Your goal: When the line with "H).toAffine.Point), IsOfFinAddOrder T ∧" appears below, start repeating lines exactly, and keep going through the line with "hence comes from"; add nothing outside that span.

Source data:
..........

/-! ### §1 One quadratic layer `F ⊂ K = F(θ)` -/

section Layer

variable {F K : Type*} [Field F] [Field K] [Algebra F K] [NeZero (2 : F)]

/-- **An `F`-algebra map negating the generator of a quadratic extension fixes exactly `F`**: `[K:F] = 2`,
`θ ∉ F`, `σθ = −θ`, `σx = x` ⟹ `x ∈ F` (`x = a + bθ ↦ a − bθ`, so `2bθ = 0`). [folklore] -/
theorem exists_algebraMap_eq_of_apply_gen_eq_neg (h2 : finrank F K = 2) {θ : K}
    (hθ : θ ∉ Set.range (algebraMap F K)) (σ : K →ₐ[F] K) (hσ : σ θ = -θ) {x : K} (hx : σ x = x) :
    ∃ a : F, algebraMap F K a = x := by
  obtain ⟨a, b, rfl⟩ := Quadratic.exists_eq_add_mul h2 hθ x
  rw [map_add, map_mul, AlgHom.commutes, AlgHom.commutes, hσ] at hx
  have h0 : (2 : K) * (algebraMap F K b * θ) = 0 := by linear_combination -hx
  rcases mul_eq_zero.mp h0 with h | h
  · exact absurd h (Quadratic.two_ne_zero' (F := F))
  · exact ⟨a, by rw [h, add_zero]⟩

/-- **Point version**: in a tower `S ⊂ F ⊂ K` with `[K:F] = 2`, `K = F(θ)`, an `S`-automorphism `σ` of `K`
fixing `F` pointwise with `σθ = −θ`, every `σ`-fixed point of `X(K)` (`X/S`) comes from `X(F)`.
[cite: SilvermanAEC2009, Exercise 10.16] -/
theorem exists_map_eq_of_map_eq_tower {S : Type*} [Field S] [Algebra S F] [Algebra S K]
    [IsScalarTower S F K] {X : WeierstrassCurve S} (h2 : finrank F K = 2) {θ : K}
    (hθ : θ ∉ Set.range (algebraMap F K)) (σ : K ≃ₐ[S] K)
    (hσF : ∀ a : F, σ (algebraMap F K a) = algebraMap F K a) (hσ : σ θ = -θ)
    {Q : (X.baseChange K).toAffine.Point} (hQ : Affine.Point.map (W' := X) (σ : K →ₐ[S] K) Q = Q) :
    ∃ Q₀ : (X.baseChange F).toAffine.Point,
      Affine.Point.map (W' := X) (IsScalarTower.toAlgHom S F K) Q₀ = Q := by
  -- `σ` as an `F`-algebra map
  let σF : K →ₐ[F] K := { (σ : K →ₐ[S] K).toRingHom with commutes' := hσF }
  have hσF' : ∀ x, σF x = σ x := fun _ => rfl
  rcases Q with _ | ⟨x, y, h⟩
  · exact ⟨0, rfl⟩
  · rw [Affine.Point.map_some] at hQ
    simp only [AlgEquiv.coe_toAlgHom, Affine.Point.some.injEq] at hQ
    obtain ⟨a, ha⟩ := exists_algebraMap_eq_of_apply_gen_eq_neg h2 hθ σF (by rw [hσF', hσ])
      (x := x) (by rw [hσF', hQ.1])
    obtain ⟨b, hb⟩ := exists_algebraMap_eq_of_apply_gen_eq_neg h2 hθ σF (by rw [hσF', hσ])
      (x := y) (by rw [hσF', hQ.2])
    subst ha hb
    refine ⟨.some a b ((Affine.baseChange_nonsingular (W := X) (f := IsScalarTower.toAlgHom S F K)
      (algebraMap F K).injective a b).mp h), ?_⟩
    rw [Affine.Point.map_some]
    rfl

/-- **Point version over `ℚ`**: for `E′ = ℚ(u)` quadratic (`u ∉ ℚ`) and `c ∈ Aut(E′/ℚ)` with `cu = −u`, every
`c`-fixed point of `X(E′)` (`X/ℚ`) is the image of a rational point under the inclusion `QuadraticDescent.incl`.
[cite: SilvermanAEC2009, Exercise 10.16] -/
theorem exists_incl_eq_of_map_eq_quadratic {E : Type} [Field E] [NumberField E] {X : WeierstrassCurve ℚ}
    (h2E : finrank ℚ E = 2) {u : E} (hu : u ∉ Set.range (algebraMap ℚ E)) (c : E ≃ₐ[ℚ] E) (hcu : c u = -u)
    {Q : (X.baseChange E).toAffine.Point} (hQ : Affine.Point.map (W' := X) (c : E →ₐ[ℚ] E) Q = Q) :
    ∃ Q₀ : X.toAffine.Point, QuadraticDescent.incl E X Q₀ = Q := by
  rcases Q with _ | ⟨x, y, h⟩
  · exact ⟨0, rfl⟩
  · rw [Affine.Point.map_some] at hQ
    simp only [AlgEquiv.coe_toAlgHom, Affine.Point.some.injEq] at hQ
    obtain ⟨a, ha⟩ := exists_algebraMap_eq_of_apply_gen_eq_neg h2E hu (c : E →ₐ[ℚ] E)
      (by simpa using hcu) (x := x) (by simpa using hQ.1)
    obtain ⟨b, hb⟩ := exists_algebraMap_eq_of_apply_gen_eq_neg h2E hu (c : E →ₐ[ℚ] E)
      (by simpa using hcu) (x := y) (by simpa using hQ.2)
    exact QuadraticDescent.exists_incl_eq X h ha hb

/-- The two inclusions compose: `ι_{E′→H}(ι_{ℚ→E′} R₀) = ι_{ℚ→H} R₀` on points of `X/ℚ`. [folklore] -/
theorem map_toAlgHom_incl {E H : Type} [Field E] [NumberField E] [Field H] [NumberField H] [Algebra E H]
    (X : WeierstrassCurve ℚ) (R₀ : X.toAffine.Point) :
    Affine.Point.map (W' := X) (IsScalarTower.toAlgHom ℚ E H) (QuadraticDescent.incl E X R₀) =
      QuadraticDescent.incl H X R₀ := by
  exact Affine.Point.map_baseChange (W' := X) (IsScalarTower.toAlgHom ℚ E H) R₀

end Layer

/-! ### §2 The tower descent -/

section Tower

variable {E H : Type} [Field E] [NumberField E] [Field H] [NumberField H] [Algebra E H]
  (V : WeierstrassCurve ℚ) {d e : ℚ} {t : H} {u : E}

/-- If `t ∉ E′` then `t ∉ ℚ` (through the tower `ℚ → E′ → H`). [folklore] -/
theorem not_mem_range_rat_of_not_mem_range (htE : t ∉ Set.range (algebraMap E H)) :
    t ∉ Set.range (algebraMap ℚ H) := by
  rintro ⟨q, hq⟩
  exact htE ⟨algebraMap ℚ E q, by rw [← IsScalarTower.algebraMap_apply, hq]⟩

/-- An automorphism of the quadratic `E′ = ℚ(u)` with `cu = −u` is an involution. [folklore] -/
theorem apply_apply_eq_self_of_apply_gen_eq_neg (h2E : finrank ℚ E = 2)
    (hu : u ∉ Set.range (algebraMap ℚ E)) (c : E ≃ₐ[ℚ] E) (hcu : c u = -u) (x : E) : c (c x) = x := by
  obtain ⟨a, b, rfl⟩ := Quadratic.exists_eq_add_mul h2E hu x
  simp only [map_add, map_mul, AlgEquiv.commutes, hcu, map_neg, mul_neg, neg_neg]

/-- **THE TOWER DESCENT, abstract substitutions.** Tower `ℚ ⊂ E′ ⊂ H`, `[H:E′] = 2`, `H = E′(t)`;
`τ ∈ Aut(H/ℚ)` fixing `E′` with `τt = −t`; `E′ = ℚ(u)`, `[E′:ℚ] = 2`, `c ∈ Aut(E′/ℚ)` with `cu = −u`; an additive
isomorphism `Φ : V^{(d)}(H) ≃ V(H)` ANTI-commuting with `τ` and an additive isomorphism
`Ψ : V^{(d)(e)}(E′) ≃ V^{(d)}(E′)` ANTI-commuting with `c`; `V^{(d)}(ℚ) = ℤP + torsion`; `V^{(d)(e)}(ℚ)` torsion.
Then every `R ∈ V(H)` with `τR = −R` satisfies `2R = k·Φ(ιP) + T`, `T` of finite order: `Q = Φ⁻¹R` is
`τ`-fixed, hence `= ι(Q₀)`, `Q₀ ∈ V^{(d)}(E′)`; `Q₀ + cQ₀` is `c`-fixed hence rational `≡ kP`; `Q₀ − cQ₀ = Ψ(Q₃)`,
`Q₃` `c`-fixed hence rational hence torsion. [cite: GrossZagier1986, V.§2 (p. 311)]
[cite: SilvermanAEC2009, X.5 Cor. 5.4 and Exercise 10.16] -/
theorem two_smul_eq_zsmul_add_torsion_of_neg_tower (h2 : finrank E H = 2)
    (htE : t ∉ Set.range (algebraMap E H))
    (τ : H ≃ₐ[ℚ] H) (hτE : ∀ a : E, τ (algebraMap E H a) = algebraMap E H a) (hτt : τ t = -t)
    (h2E : finrank ℚ E = 2) (hu : u ∉ Set.range (algebraMap ℚ E)) (c : E ≃ₐ[ℚ] E) (hcu : c u = -u)
    (Φ : ((V.quadraticTwist d).baseChange H).toAffine.Point ≃+ (V.baseChange H).toAffine.Point)
    (hΦτ : ∀ Q, Affine.Point.map (W' := V) (τ : H →ₐ[ℚ] H) (Φ Q) =
      -Φ (Affine.Point.map (W' := V.quadraticTwist d) (τ : H →ₐ[ℚ] H) Q))
    (Ψ : (((V.quadraticTwist d).quadraticTwist e).baseChange E).toAffine.Point ≃+
      ((V.quadraticTwist d).baseChange E).toAffine.Point)
    (hΨc : ∀ Q, Affine.Point.map (W' := V.quadraticTwist d) (c : E →ₐ[ℚ] E) (Ψ Q) =
      -Ψ (Affine.Point.map (W' := (V.quadraticTwist d).quadraticTwist e) (c : E →ₐ[ℚ] E) Q))
    {P : (V.quadraticTwist d).toAffine.Point}
    (hgen : ∀ R : (V.quadraticTwist d).toAffine.Point,
      ∃ (k : ℤ) (T : (V.quadraticTwist d).toAffine.Point), IsOfFinAddOrder T ∧ R = k • P + T)
    (htors : ∀ Q : ((V.quadraticTwist d).quadraticTwist e).toAffine.Point, IsOfFinAddOrder Q)
    (R : (V.baseChange H).toAffine.Point)
    (hR : Affine.Point.map (W' := V) (τ : H →ₐ[ℚ] H) R = -R) :
    ∃ (k : ℤ) (T : (V.baseChange H).toAffine.Point), IsOfFinAddOrder T ∧
      (2 : ℤ) • R = k • Φ (QuadraticDescent.incl H (V.quadraticTwist d) P) + T := by
  -- `Q := Φ⁻¹ R` is `τ`-fixed, hence comes from `E′`
  obtain ⟨Q, rfl⟩ : ∃ Q, Φ Q = R := ⟨Φ.symm R, Φ.apply_symm_apply R⟩
  have hτQ : Affine.Point.map (W' := V.quadraticTwist d) (τ : H →ₐ[ℚ] H) Q = Q := by
    apply Φ.injective
    have h := hΦτ Q
    rw [hR, neg_inj] at h
    exact h.symm
  obtain ⟨Q₀, hQ₀⟩ := exists_map_eq_of_map_eq_tower (S := ℚ) (X := V.quadraticTwist d) h2 htE τ hτE hτt hτQ
  set ιEH := Affine.Point.map (W' := V.quadraticTwist d) (IsScalarTower.toAlgHom ℚ E H) with hιEH_def
  -- over `E′`: `cQ₀`, the rational part `Q₀ + cQ₀` and the anti part `Q₀ − cQ₀`
  have hcc : ∀ x : E, c (c x) = x := apply_apply_eq_self_of_apply_gen_eq_neg h2E hu c hcu
  set cQ₀ := Affine.Point.map (W' := V.quadraticTwist d) (c : E →ₐ[ℚ] E) Q₀ with hcQ₀_def
  have hccQ : Affine.Point.map (W' := V.quadraticTwist d) (c : E →ₐ[ℚ] E) cQ₀ = Q₀ := by
    rw [hcQ₀_def]
    rcases Q₀ with _ | ⟨x, y, h⟩
    · rfl
    · simp only [Affine.Point.map_some, AlgEquiv.coe_toAlgHom, hcc]
  -- `Q₀ + cQ₀` is `c`-fixed, hence rational
  have hfix₁ : Affine.Point.map (W' := V.quadraticTwist d) (c : E →ₐ[ℚ] E) (Q₀ + cQ₀) = Q₀ + cQ₀ := by
    rw [map_add, hccQ, ← hcQ₀_def, add_comm]
  obtain ⟨P₁, hP₁⟩ := exists_incl_eq_of_map_eq_quadratic (X := V.quadraticTwist d) h2E hu c hcu hfix₁
  obtain ⟨k, T₀, hT₀, hP₁k⟩ := hgen P₁
  -- `Q₀ − cQ₀` is `c`-anti-fixed, hence `Ψ` of a rational, hence torsion, point of the companion twist
  have hanti : Affine.Point.map (W' := V.quadraticTwist d) (c : E →ₐ[ℚ] E) (Q₀ - cQ₀) = -(Q₀ - cQ₀) := by
    rw [map_sub, hccQ, ← hcQ₀_def, neg_sub]
  obtain ⟨Q₃, hQ₃⟩ : ∃ Q₃, Ψ Q₃ = Q₀ - cQ₀ := ⟨Ψ.symm _, Ψ.apply_symm_apply _⟩
  have hcQ₃ : Affine.Point.map (W' := (V.quadraticTwist d).quadraticTwist e) (c : E →ₐ[ℚ] E) Q₃ = Q₃ := by
    apply Ψ.injective
    have h := hΨc Q₃
    rw [hQ₃, hanti, neg_inj] at h
    rw [← h, hQ₃]
  obtain ⟨Q₄, hQ₄⟩ := exists_incl_eq_of_map_eq_quadratic (X := (V.quadraticTwist d).quadraticTwist e)
    h2E hu c hcu hcQ₃
  have hQ₃tors : IsOfFinAddOrder Q₃ := hQ₄ ▸ isOfFinAddOrder_incl _ (htors Q₄)
  have hQ₂tors : IsOfFinAddOrder (Q₀ - cQ₀) := hQ₃ ▸ Ψ.toAddMonoidHom.isOfFinAddOrder hQ₃tors
  -- assemble over `E′`: `2Q₀ = k·ι_E P + (ι_E T₀ + (Q₀ − cQ₀))`
  have h2Q₀ : (2 : ℤ) • Q₀ = k • QuadraticDescent.incl E (V.quadraticTwist d) P +
      (QuadraticDescent.incl E (V.quadraticTwist d) T₀ + (Q₀ - cQ₀)) := by
    have h : (2 : ℤ) • Q₀ = (Q₀ + cQ₀) + (Q₀ - cQ₀) := by rw [two_zsmul]; abel
    rw [h, ← hP₁, hP₁k, incl_zsmul_add]
    abel
  -- push to `H`: `ι_{E→H} ∘ ι_{ℚ→E} = ι_{ℚ→H}`
  have h2Q : (2 : ℤ) • Q = k • QuadraticDescent.incl H (V.quadraticTwist d) P +
      (QuadraticDescent.incl H (V.quadraticTwist d) T₀ + ιEH (Q₀ - cQ₀)) := by
    rw [← hQ₀, ← map_zsmul, h2Q₀, map_add, map_zsmul, map_add, hιEH_def, map_toAlgHom_incl,
      map_toAlgHom_incl]
  have hT₀' : IsOfFinAddOrder (QuadraticDescent.incl H (V.quadraticTwist d) T₀) :=
    isOfFinAddOrder_incl (H := H) (V.quadraticTwist d) hT₀
  have hsum : IsOfFinAddOrder (QuadraticDescent.incl H (V.quadraticTwist d) T₀ + ιEH (Q₀ - cQ₀)) :=
    hT₀'.add (ιEH.isOfFinAddOrder hQ₂tors)
  refine ⟨k, Φ (QuadraticDescent.incl H (V.quadraticTwist d) T₀ + ιEH (Q₀ - cQ₀)),
    Φ.toAddMonoidHom.isOfFinAddOrder hsum, ?_⟩
  rw [← map_zsmul, h2Q, map_add, map_zsmul]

..........

Exercise solution:
    ∃ (k : ℤ) (T : (V.baseChange H).toAffine.Point), IsOfFinAddOrder T ∧
      (2 : ℤ) • R = k • Φ (QuadraticDescent.incl H (V.quadraticTwist d) P) + T := by
  -- `Q := Φ⁻¹ R` is `τ`-fixed, hence comes from `E′`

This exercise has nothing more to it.